Filter these entries, keeping only lines that hold the word "letter".

* [Stored data]:
Segment Open

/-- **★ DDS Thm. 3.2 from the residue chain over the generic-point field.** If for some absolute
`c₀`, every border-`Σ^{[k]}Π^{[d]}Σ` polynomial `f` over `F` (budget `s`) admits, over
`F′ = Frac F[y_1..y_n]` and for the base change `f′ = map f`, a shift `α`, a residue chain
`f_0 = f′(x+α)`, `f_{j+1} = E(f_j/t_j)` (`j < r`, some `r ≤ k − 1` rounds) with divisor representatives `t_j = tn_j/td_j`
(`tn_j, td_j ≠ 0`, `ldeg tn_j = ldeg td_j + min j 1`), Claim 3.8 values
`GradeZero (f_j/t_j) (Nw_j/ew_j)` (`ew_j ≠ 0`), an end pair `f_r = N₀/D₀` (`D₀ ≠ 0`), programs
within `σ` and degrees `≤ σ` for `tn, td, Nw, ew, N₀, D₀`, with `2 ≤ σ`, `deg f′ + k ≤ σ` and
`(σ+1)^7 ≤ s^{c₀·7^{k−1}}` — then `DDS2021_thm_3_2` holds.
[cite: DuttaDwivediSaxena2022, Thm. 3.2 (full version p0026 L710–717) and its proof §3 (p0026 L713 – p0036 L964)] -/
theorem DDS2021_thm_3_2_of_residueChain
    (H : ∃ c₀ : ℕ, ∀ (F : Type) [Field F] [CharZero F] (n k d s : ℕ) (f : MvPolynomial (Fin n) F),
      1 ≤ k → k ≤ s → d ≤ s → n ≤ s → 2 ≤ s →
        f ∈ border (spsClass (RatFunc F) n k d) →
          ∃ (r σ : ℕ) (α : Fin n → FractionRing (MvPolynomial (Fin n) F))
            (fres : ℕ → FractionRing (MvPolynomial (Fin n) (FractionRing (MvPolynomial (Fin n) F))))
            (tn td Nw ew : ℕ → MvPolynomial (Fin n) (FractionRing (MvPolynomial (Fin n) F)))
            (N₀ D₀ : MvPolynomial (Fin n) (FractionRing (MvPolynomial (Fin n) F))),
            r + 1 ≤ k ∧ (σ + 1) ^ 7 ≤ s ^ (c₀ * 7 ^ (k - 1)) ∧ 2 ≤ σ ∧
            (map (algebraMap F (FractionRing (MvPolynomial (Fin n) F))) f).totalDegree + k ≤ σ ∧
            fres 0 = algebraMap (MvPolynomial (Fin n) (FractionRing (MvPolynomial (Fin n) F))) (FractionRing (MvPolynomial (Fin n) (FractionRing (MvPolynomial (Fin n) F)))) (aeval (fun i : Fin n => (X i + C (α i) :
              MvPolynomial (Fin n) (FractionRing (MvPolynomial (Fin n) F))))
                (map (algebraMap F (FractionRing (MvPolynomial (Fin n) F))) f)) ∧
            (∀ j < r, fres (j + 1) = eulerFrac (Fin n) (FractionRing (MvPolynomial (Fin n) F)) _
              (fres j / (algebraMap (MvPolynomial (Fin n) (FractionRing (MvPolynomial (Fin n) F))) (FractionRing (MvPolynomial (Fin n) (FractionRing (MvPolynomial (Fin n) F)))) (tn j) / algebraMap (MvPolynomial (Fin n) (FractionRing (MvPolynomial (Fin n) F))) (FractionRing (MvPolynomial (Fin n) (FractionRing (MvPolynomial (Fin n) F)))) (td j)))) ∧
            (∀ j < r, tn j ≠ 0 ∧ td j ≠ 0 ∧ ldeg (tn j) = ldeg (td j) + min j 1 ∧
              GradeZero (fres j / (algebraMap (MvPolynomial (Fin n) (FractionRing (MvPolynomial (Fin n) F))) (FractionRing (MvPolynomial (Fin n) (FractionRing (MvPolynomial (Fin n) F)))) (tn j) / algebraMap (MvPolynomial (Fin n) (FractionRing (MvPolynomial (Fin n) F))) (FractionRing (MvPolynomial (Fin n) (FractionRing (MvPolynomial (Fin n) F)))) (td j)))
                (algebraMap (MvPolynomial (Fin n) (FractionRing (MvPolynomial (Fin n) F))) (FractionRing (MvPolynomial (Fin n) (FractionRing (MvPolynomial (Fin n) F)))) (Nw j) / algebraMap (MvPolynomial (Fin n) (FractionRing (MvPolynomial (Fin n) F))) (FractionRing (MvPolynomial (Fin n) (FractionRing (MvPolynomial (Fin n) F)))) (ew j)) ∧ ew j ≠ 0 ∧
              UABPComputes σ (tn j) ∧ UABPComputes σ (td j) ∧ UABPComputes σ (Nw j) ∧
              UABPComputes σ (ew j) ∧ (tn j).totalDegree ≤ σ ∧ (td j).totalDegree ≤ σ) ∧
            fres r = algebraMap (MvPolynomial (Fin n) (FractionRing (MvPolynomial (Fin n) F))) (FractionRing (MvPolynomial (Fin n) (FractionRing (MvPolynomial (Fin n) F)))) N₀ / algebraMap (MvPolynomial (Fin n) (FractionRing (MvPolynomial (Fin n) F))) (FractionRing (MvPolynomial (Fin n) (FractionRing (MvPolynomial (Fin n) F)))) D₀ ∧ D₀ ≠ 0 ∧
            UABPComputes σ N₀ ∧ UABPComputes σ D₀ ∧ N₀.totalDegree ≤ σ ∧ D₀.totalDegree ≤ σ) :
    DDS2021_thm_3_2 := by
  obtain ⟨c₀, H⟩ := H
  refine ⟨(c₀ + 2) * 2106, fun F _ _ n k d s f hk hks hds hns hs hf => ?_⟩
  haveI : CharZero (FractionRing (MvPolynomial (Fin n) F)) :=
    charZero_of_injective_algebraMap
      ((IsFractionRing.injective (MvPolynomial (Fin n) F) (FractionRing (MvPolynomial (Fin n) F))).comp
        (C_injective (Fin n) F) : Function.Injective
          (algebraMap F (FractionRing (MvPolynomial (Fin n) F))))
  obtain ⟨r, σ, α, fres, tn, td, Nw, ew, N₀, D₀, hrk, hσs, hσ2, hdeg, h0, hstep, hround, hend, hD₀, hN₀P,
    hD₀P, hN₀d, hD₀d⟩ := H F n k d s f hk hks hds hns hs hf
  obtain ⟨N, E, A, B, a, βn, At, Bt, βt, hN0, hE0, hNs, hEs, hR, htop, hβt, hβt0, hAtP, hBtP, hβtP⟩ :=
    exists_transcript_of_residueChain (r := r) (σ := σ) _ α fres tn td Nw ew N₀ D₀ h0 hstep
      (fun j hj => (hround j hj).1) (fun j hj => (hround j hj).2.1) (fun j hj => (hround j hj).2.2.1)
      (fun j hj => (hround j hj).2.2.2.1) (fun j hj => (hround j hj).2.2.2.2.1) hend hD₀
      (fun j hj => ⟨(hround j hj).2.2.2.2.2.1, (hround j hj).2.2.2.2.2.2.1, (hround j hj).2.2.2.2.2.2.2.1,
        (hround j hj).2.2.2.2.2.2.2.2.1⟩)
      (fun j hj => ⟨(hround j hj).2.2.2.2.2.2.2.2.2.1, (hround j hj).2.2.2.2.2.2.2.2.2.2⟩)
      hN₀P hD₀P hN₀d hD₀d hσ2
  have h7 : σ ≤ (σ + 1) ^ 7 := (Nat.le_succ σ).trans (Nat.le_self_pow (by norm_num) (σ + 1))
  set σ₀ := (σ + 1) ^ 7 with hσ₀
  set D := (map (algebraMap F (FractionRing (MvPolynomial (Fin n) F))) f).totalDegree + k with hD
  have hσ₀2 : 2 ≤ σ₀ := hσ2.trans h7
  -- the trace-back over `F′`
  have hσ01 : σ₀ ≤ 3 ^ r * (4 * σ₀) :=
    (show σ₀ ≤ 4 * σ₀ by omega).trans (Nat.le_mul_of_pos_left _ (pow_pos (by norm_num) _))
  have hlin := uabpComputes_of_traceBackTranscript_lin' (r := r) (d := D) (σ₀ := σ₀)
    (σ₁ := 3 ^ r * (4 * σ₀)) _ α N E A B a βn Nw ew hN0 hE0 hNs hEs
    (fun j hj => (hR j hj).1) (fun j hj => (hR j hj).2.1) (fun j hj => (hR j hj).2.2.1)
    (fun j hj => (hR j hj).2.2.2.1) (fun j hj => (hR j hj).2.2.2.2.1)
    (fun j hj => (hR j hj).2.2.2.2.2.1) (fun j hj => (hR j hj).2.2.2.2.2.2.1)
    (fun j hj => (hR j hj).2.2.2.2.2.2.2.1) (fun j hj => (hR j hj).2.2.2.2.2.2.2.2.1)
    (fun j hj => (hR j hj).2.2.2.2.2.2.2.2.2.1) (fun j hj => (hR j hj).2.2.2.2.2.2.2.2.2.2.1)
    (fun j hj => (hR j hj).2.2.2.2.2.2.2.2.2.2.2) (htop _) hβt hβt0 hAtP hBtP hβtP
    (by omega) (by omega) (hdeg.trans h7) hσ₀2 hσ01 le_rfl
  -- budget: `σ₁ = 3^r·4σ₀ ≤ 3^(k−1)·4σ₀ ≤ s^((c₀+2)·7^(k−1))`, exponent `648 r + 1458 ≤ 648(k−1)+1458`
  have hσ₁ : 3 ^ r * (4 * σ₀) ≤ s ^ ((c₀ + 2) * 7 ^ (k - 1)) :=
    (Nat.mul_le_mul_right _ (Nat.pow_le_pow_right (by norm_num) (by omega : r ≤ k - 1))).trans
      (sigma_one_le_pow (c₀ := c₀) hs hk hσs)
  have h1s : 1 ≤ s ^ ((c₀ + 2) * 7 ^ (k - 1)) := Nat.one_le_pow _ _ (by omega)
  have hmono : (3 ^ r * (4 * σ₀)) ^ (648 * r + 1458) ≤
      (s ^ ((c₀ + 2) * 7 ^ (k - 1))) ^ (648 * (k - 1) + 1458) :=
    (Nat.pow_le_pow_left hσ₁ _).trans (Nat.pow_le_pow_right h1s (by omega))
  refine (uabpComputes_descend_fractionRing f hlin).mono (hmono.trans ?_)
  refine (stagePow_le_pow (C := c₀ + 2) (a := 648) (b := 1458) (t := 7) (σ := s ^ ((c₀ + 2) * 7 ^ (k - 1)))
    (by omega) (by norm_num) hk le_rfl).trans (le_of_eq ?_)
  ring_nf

Segment Closed
Segment Open

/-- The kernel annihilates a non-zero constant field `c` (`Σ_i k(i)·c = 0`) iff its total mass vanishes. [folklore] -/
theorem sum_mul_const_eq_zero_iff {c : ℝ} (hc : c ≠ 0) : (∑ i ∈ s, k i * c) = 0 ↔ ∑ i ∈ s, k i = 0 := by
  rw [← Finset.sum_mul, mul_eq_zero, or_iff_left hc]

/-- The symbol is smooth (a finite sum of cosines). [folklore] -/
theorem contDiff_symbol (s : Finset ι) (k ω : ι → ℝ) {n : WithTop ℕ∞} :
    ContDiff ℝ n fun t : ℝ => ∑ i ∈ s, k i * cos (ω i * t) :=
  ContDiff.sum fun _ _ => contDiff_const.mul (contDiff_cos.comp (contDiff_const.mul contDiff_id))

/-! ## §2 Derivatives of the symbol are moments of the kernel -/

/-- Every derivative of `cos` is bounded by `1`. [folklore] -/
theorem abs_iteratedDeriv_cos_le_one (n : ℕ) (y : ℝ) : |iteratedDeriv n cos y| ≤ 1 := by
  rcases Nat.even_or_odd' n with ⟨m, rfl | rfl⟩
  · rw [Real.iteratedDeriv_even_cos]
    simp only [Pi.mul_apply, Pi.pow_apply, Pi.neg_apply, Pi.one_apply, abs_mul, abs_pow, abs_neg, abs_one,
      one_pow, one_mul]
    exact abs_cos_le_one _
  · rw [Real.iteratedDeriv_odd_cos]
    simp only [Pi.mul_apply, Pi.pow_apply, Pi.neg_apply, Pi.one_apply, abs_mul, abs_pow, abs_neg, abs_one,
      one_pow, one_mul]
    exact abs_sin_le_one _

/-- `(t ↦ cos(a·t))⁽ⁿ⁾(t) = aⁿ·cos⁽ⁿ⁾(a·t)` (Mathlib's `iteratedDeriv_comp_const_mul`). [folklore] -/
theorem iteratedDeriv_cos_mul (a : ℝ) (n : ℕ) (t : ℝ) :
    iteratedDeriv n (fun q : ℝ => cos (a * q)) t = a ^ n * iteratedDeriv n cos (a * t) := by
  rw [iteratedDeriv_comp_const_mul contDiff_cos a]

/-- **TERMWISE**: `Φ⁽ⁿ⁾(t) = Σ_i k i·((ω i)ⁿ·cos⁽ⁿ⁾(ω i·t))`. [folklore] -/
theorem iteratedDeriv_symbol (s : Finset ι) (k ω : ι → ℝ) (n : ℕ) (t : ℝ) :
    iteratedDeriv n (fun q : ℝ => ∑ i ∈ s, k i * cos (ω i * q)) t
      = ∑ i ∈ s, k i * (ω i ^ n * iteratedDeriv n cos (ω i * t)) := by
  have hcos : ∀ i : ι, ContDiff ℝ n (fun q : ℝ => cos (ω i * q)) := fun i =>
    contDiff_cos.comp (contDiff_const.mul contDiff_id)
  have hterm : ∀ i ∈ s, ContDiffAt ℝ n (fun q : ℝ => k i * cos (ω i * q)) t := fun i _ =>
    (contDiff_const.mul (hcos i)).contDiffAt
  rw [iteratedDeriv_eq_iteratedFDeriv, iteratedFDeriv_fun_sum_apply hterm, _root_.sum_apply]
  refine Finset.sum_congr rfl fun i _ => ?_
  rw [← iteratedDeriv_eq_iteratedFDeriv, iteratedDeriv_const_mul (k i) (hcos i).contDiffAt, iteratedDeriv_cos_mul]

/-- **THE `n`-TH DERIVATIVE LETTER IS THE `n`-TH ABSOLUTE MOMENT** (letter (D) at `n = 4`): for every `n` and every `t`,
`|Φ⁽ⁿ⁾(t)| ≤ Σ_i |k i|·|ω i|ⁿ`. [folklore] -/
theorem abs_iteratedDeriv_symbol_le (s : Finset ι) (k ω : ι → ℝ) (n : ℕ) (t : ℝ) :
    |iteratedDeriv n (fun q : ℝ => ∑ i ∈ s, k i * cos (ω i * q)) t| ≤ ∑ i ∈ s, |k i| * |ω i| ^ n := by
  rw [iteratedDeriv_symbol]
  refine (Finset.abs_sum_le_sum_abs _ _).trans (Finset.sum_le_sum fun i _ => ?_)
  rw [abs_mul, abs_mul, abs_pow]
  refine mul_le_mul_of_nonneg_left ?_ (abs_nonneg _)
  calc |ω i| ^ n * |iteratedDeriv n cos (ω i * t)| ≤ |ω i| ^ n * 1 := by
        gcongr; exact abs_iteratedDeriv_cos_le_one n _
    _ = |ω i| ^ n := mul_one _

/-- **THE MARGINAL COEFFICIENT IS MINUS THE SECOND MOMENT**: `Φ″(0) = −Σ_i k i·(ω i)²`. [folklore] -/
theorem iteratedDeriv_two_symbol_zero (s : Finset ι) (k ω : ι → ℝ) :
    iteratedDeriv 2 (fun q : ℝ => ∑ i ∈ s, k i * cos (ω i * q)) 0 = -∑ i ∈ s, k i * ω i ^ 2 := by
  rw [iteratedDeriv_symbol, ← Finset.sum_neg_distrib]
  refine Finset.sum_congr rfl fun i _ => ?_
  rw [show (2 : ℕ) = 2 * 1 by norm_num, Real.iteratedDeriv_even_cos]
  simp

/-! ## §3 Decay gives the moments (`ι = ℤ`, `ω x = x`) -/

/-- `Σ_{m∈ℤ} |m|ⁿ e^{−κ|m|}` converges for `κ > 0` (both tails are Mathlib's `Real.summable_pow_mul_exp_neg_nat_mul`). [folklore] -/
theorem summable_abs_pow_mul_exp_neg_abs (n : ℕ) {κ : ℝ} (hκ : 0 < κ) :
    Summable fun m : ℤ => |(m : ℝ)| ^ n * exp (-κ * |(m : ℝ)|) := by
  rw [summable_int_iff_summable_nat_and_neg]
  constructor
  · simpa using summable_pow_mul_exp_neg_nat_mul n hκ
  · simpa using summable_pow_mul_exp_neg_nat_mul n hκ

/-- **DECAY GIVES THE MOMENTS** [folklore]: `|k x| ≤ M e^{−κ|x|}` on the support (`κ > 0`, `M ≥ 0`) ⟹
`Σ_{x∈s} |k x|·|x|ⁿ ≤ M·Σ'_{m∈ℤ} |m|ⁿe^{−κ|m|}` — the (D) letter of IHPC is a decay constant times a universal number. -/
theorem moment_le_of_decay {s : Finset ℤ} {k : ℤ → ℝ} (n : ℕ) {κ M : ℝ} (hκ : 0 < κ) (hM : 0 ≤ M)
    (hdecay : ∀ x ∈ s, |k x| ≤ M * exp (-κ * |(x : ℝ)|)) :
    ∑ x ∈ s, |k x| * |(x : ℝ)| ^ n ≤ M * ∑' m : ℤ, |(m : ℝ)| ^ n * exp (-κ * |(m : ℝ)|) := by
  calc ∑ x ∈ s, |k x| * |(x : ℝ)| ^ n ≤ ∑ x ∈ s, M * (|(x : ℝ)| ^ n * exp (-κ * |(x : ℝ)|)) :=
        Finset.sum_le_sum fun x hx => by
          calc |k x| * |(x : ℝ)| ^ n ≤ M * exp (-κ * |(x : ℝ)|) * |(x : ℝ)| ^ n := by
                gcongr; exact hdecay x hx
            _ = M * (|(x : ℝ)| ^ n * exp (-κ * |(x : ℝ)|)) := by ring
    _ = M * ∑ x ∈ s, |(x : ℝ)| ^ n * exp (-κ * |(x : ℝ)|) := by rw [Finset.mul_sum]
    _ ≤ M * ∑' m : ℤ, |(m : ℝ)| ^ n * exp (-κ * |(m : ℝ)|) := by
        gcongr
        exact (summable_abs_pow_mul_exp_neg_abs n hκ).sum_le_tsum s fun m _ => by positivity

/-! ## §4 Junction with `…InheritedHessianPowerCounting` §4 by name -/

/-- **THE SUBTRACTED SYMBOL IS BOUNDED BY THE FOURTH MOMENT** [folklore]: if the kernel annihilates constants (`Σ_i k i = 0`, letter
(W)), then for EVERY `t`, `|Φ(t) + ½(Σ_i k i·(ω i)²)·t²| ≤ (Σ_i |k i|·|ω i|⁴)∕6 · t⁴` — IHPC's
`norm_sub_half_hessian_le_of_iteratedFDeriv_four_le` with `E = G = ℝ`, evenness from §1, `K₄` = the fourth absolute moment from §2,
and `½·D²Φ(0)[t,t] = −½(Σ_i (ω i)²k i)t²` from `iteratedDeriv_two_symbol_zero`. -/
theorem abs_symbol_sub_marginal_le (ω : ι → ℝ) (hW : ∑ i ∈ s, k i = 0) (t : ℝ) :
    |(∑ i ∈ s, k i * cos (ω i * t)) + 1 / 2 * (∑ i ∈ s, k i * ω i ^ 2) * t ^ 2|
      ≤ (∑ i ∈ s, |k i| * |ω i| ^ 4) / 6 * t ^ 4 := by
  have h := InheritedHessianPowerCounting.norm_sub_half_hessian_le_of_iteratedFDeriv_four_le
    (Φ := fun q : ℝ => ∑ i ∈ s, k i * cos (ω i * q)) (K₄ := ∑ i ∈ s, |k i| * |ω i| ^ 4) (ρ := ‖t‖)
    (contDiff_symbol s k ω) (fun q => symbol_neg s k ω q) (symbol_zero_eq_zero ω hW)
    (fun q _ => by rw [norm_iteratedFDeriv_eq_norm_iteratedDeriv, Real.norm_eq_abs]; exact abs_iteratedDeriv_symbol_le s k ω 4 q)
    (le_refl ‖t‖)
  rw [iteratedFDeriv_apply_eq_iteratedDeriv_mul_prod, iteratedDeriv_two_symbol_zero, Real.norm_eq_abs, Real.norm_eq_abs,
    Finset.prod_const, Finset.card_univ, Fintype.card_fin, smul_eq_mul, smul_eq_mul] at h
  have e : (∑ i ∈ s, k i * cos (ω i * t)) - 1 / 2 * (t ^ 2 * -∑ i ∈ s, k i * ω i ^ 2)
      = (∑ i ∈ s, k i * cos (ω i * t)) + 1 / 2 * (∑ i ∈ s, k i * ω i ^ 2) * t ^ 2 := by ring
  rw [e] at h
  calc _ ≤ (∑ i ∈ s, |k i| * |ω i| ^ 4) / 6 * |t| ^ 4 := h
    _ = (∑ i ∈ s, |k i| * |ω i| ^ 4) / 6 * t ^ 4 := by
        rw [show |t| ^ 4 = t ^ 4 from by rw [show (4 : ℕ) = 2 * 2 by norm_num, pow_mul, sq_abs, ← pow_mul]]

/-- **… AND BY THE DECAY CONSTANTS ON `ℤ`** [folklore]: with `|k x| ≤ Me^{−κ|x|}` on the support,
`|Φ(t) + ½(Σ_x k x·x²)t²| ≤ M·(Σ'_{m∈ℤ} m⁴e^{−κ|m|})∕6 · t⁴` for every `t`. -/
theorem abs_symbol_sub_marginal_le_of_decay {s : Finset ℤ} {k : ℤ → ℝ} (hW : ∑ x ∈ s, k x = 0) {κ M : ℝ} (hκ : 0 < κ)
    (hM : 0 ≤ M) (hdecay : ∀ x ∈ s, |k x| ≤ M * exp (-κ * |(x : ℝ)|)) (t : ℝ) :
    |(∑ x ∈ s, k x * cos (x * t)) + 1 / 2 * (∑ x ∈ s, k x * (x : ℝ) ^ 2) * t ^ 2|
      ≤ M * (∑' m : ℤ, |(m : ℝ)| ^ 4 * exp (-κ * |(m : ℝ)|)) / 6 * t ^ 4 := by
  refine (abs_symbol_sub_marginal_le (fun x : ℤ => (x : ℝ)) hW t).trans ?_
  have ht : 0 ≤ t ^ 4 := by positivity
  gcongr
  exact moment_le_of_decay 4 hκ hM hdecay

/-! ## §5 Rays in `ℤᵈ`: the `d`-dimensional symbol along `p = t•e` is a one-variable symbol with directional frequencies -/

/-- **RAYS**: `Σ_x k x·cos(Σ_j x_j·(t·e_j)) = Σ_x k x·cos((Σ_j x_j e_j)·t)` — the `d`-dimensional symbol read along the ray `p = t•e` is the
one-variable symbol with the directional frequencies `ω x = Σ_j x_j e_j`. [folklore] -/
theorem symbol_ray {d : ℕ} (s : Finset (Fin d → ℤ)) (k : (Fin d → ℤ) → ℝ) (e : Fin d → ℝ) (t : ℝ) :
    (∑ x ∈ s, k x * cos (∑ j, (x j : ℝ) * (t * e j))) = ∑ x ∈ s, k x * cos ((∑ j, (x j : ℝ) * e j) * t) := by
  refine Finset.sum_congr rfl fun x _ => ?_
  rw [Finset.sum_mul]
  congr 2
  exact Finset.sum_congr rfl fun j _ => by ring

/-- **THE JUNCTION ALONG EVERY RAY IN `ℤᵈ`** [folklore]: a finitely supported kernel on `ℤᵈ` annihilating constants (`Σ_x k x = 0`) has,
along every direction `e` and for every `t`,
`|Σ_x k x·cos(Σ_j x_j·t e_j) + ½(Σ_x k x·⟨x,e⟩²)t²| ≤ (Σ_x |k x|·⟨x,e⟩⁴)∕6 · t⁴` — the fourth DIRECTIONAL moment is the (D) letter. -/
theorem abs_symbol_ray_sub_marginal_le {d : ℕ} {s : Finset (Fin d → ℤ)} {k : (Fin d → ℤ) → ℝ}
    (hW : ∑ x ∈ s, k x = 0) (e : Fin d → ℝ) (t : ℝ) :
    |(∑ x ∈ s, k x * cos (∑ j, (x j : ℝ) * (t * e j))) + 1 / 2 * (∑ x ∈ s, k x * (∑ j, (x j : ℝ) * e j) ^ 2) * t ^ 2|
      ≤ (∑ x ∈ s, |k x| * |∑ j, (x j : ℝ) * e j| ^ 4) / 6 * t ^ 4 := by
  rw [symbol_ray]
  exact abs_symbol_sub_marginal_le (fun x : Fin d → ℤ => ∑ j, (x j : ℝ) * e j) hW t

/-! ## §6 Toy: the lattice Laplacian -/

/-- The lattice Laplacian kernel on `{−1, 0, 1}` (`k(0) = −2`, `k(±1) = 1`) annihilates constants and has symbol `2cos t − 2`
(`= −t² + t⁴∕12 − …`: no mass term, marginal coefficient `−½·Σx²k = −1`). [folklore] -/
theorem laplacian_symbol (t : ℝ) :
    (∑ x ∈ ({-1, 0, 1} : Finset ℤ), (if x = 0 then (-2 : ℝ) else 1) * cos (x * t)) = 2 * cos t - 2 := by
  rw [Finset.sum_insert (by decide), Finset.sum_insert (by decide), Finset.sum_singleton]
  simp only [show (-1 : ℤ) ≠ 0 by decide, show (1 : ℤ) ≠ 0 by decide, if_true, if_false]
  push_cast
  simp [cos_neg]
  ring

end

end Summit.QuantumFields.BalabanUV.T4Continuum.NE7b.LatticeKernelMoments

Segment Closed

* [Solved problem]:
/-- **THE `n`-TH DERIVATIVE LETTER IS THE `n`-TH ABSOLUTE MOMENT** (letter (D) at `n = 4`): for every `n` and every `t`,
`Σ_{x∈s} |k x|·|x|ⁿ ≤ M·Σ'_{m∈ℤ} |m|ⁿe^{−κ|m|}` — the (D) letter of IHPC is a decay constant times a universal number. -/
/-- **THE SUBTRACTED SYMBOL IS BOUNDED BY THE FOURTH MOMENT** [folklore]: if the kernel annihilates constants (`Σ_i k i = 0`, letter
`|Σ_x k x·cos(Σ_j x_j·t e_j) + ½(Σ_x k x·⟨x,e⟩²)t²| ≤ (Σ_x |k x|·⟨x,e⟩⁴)∕6 · t⁴` — the fourth DIRECTIONAL moment is the (D) letter. -/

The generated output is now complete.